Stored items
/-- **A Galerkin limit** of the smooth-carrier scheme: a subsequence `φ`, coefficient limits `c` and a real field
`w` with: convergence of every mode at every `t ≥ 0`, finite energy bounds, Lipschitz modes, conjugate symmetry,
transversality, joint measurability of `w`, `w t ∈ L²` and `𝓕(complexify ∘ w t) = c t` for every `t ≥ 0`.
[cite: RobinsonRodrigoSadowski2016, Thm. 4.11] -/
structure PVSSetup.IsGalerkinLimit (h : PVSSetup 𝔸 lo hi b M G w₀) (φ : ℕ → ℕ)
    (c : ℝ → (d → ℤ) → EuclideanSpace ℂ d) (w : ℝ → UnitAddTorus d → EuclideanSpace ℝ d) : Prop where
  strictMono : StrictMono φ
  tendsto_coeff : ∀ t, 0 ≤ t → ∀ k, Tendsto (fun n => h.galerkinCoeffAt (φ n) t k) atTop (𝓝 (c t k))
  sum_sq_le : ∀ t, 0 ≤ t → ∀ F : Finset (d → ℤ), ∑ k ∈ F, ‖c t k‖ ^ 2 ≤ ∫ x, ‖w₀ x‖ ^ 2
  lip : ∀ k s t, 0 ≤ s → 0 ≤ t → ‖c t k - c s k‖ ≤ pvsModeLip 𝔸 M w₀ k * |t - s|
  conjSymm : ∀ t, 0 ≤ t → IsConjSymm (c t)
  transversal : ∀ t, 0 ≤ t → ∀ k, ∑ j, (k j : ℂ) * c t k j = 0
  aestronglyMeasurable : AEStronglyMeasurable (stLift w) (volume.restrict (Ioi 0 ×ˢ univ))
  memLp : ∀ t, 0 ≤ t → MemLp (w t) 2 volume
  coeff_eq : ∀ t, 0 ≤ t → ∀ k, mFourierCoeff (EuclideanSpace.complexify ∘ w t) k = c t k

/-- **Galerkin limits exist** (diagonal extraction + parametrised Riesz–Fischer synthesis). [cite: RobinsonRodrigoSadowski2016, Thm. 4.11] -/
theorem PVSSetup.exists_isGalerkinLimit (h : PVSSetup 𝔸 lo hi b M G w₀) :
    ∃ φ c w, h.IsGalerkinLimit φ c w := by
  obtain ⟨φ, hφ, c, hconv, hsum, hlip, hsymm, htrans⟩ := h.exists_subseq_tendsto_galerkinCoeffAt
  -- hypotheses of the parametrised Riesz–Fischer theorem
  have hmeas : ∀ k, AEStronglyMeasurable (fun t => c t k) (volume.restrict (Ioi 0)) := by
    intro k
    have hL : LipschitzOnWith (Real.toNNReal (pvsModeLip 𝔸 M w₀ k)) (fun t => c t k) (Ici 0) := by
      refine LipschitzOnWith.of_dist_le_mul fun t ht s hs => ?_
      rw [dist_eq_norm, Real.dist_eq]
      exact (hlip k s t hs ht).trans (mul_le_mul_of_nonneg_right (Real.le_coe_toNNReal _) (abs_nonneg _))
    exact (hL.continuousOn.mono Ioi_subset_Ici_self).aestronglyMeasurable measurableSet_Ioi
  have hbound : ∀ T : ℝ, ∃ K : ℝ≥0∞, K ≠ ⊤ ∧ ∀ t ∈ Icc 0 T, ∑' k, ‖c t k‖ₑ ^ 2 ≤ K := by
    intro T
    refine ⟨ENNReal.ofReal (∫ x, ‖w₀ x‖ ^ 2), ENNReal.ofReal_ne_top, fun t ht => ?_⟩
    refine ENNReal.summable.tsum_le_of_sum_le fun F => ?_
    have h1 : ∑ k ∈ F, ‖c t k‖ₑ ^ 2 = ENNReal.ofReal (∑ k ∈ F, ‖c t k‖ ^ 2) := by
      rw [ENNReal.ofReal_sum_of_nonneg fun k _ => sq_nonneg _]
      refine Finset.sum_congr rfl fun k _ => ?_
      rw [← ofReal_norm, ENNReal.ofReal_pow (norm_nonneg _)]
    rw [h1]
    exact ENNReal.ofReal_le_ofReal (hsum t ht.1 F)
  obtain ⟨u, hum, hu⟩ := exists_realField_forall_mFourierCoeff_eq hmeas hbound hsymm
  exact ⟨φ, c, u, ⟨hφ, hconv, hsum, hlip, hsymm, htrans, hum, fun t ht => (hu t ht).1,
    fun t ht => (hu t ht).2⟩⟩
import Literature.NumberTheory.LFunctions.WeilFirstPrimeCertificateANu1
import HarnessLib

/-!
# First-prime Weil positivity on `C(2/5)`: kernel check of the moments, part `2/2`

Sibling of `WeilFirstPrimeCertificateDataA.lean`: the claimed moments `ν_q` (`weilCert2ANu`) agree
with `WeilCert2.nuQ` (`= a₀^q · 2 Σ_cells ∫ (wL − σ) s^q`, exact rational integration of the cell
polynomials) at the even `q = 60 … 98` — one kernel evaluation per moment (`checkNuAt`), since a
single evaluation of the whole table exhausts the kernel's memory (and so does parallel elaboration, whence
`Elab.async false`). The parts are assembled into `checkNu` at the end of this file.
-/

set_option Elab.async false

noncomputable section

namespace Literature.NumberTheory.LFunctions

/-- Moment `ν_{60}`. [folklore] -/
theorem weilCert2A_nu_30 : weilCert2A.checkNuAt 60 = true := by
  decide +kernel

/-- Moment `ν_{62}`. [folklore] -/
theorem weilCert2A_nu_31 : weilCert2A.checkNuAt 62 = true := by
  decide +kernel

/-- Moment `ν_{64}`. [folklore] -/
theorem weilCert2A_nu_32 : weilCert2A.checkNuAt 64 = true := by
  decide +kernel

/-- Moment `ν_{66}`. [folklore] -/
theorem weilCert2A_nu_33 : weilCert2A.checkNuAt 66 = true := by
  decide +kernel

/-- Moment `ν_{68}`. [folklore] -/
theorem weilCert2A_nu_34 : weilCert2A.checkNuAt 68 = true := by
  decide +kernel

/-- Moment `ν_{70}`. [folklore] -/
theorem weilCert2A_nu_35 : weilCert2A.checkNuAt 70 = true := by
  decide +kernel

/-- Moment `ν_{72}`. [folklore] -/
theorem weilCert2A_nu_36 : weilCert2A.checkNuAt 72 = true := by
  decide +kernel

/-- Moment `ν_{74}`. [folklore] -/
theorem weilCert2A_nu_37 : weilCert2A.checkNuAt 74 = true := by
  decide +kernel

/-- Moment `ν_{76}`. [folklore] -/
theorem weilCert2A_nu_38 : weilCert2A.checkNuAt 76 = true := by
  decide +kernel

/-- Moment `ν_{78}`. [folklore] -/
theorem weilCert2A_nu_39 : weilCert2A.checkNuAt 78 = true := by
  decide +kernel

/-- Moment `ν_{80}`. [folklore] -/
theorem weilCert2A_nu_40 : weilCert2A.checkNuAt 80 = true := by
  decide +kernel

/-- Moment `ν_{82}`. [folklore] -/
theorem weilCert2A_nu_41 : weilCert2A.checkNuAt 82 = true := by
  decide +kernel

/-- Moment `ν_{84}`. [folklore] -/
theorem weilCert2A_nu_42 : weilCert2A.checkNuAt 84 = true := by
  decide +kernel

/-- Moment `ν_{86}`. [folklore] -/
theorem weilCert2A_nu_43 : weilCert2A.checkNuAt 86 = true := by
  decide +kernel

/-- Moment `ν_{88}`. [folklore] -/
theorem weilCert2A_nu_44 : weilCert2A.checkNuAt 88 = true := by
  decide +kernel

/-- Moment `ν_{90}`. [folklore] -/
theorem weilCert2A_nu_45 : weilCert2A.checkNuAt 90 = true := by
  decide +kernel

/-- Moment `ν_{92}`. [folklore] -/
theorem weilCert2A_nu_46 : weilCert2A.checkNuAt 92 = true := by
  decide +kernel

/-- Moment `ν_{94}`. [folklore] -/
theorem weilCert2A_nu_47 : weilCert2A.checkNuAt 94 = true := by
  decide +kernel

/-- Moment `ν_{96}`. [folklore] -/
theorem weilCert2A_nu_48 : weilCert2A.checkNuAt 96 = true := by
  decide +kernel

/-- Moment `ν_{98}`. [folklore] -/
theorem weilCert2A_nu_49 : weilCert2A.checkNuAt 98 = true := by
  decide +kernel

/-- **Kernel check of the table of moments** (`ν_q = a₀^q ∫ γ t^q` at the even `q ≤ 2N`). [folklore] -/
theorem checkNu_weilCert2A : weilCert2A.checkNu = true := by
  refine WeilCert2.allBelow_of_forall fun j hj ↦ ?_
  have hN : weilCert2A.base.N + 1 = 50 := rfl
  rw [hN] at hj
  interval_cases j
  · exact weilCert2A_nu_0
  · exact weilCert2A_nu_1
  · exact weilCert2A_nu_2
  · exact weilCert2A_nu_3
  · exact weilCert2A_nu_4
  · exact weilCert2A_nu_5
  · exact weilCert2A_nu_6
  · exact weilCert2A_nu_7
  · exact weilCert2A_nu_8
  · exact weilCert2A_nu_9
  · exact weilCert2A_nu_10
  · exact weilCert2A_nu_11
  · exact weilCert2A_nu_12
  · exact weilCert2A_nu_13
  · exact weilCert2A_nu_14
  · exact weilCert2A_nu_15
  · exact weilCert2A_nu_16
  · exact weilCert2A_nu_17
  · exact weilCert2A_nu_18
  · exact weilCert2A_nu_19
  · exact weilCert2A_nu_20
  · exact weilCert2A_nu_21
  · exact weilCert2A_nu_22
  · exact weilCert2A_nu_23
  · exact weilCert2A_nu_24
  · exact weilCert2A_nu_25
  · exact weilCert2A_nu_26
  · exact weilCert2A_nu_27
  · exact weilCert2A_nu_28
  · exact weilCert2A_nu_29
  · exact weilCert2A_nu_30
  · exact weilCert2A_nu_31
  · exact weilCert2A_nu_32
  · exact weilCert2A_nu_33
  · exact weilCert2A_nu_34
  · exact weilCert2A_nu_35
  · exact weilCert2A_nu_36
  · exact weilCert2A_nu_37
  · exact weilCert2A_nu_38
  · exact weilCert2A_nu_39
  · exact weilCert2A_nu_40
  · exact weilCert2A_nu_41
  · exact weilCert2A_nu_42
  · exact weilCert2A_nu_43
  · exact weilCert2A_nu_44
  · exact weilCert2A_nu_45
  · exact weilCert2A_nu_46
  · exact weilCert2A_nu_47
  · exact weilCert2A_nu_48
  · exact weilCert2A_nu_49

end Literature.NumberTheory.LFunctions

- EXERCISE DESCRIPTION
Go through the data and show each line that holds "LFunctions".

- RESULT OF THIS TASK
import Literature.NumberTheory.LFunctions.WeilFirstPrimeCertificateANu1
namespace Literature.NumberTheory.LFunctions
end Literature.NumberTheory.LFunctions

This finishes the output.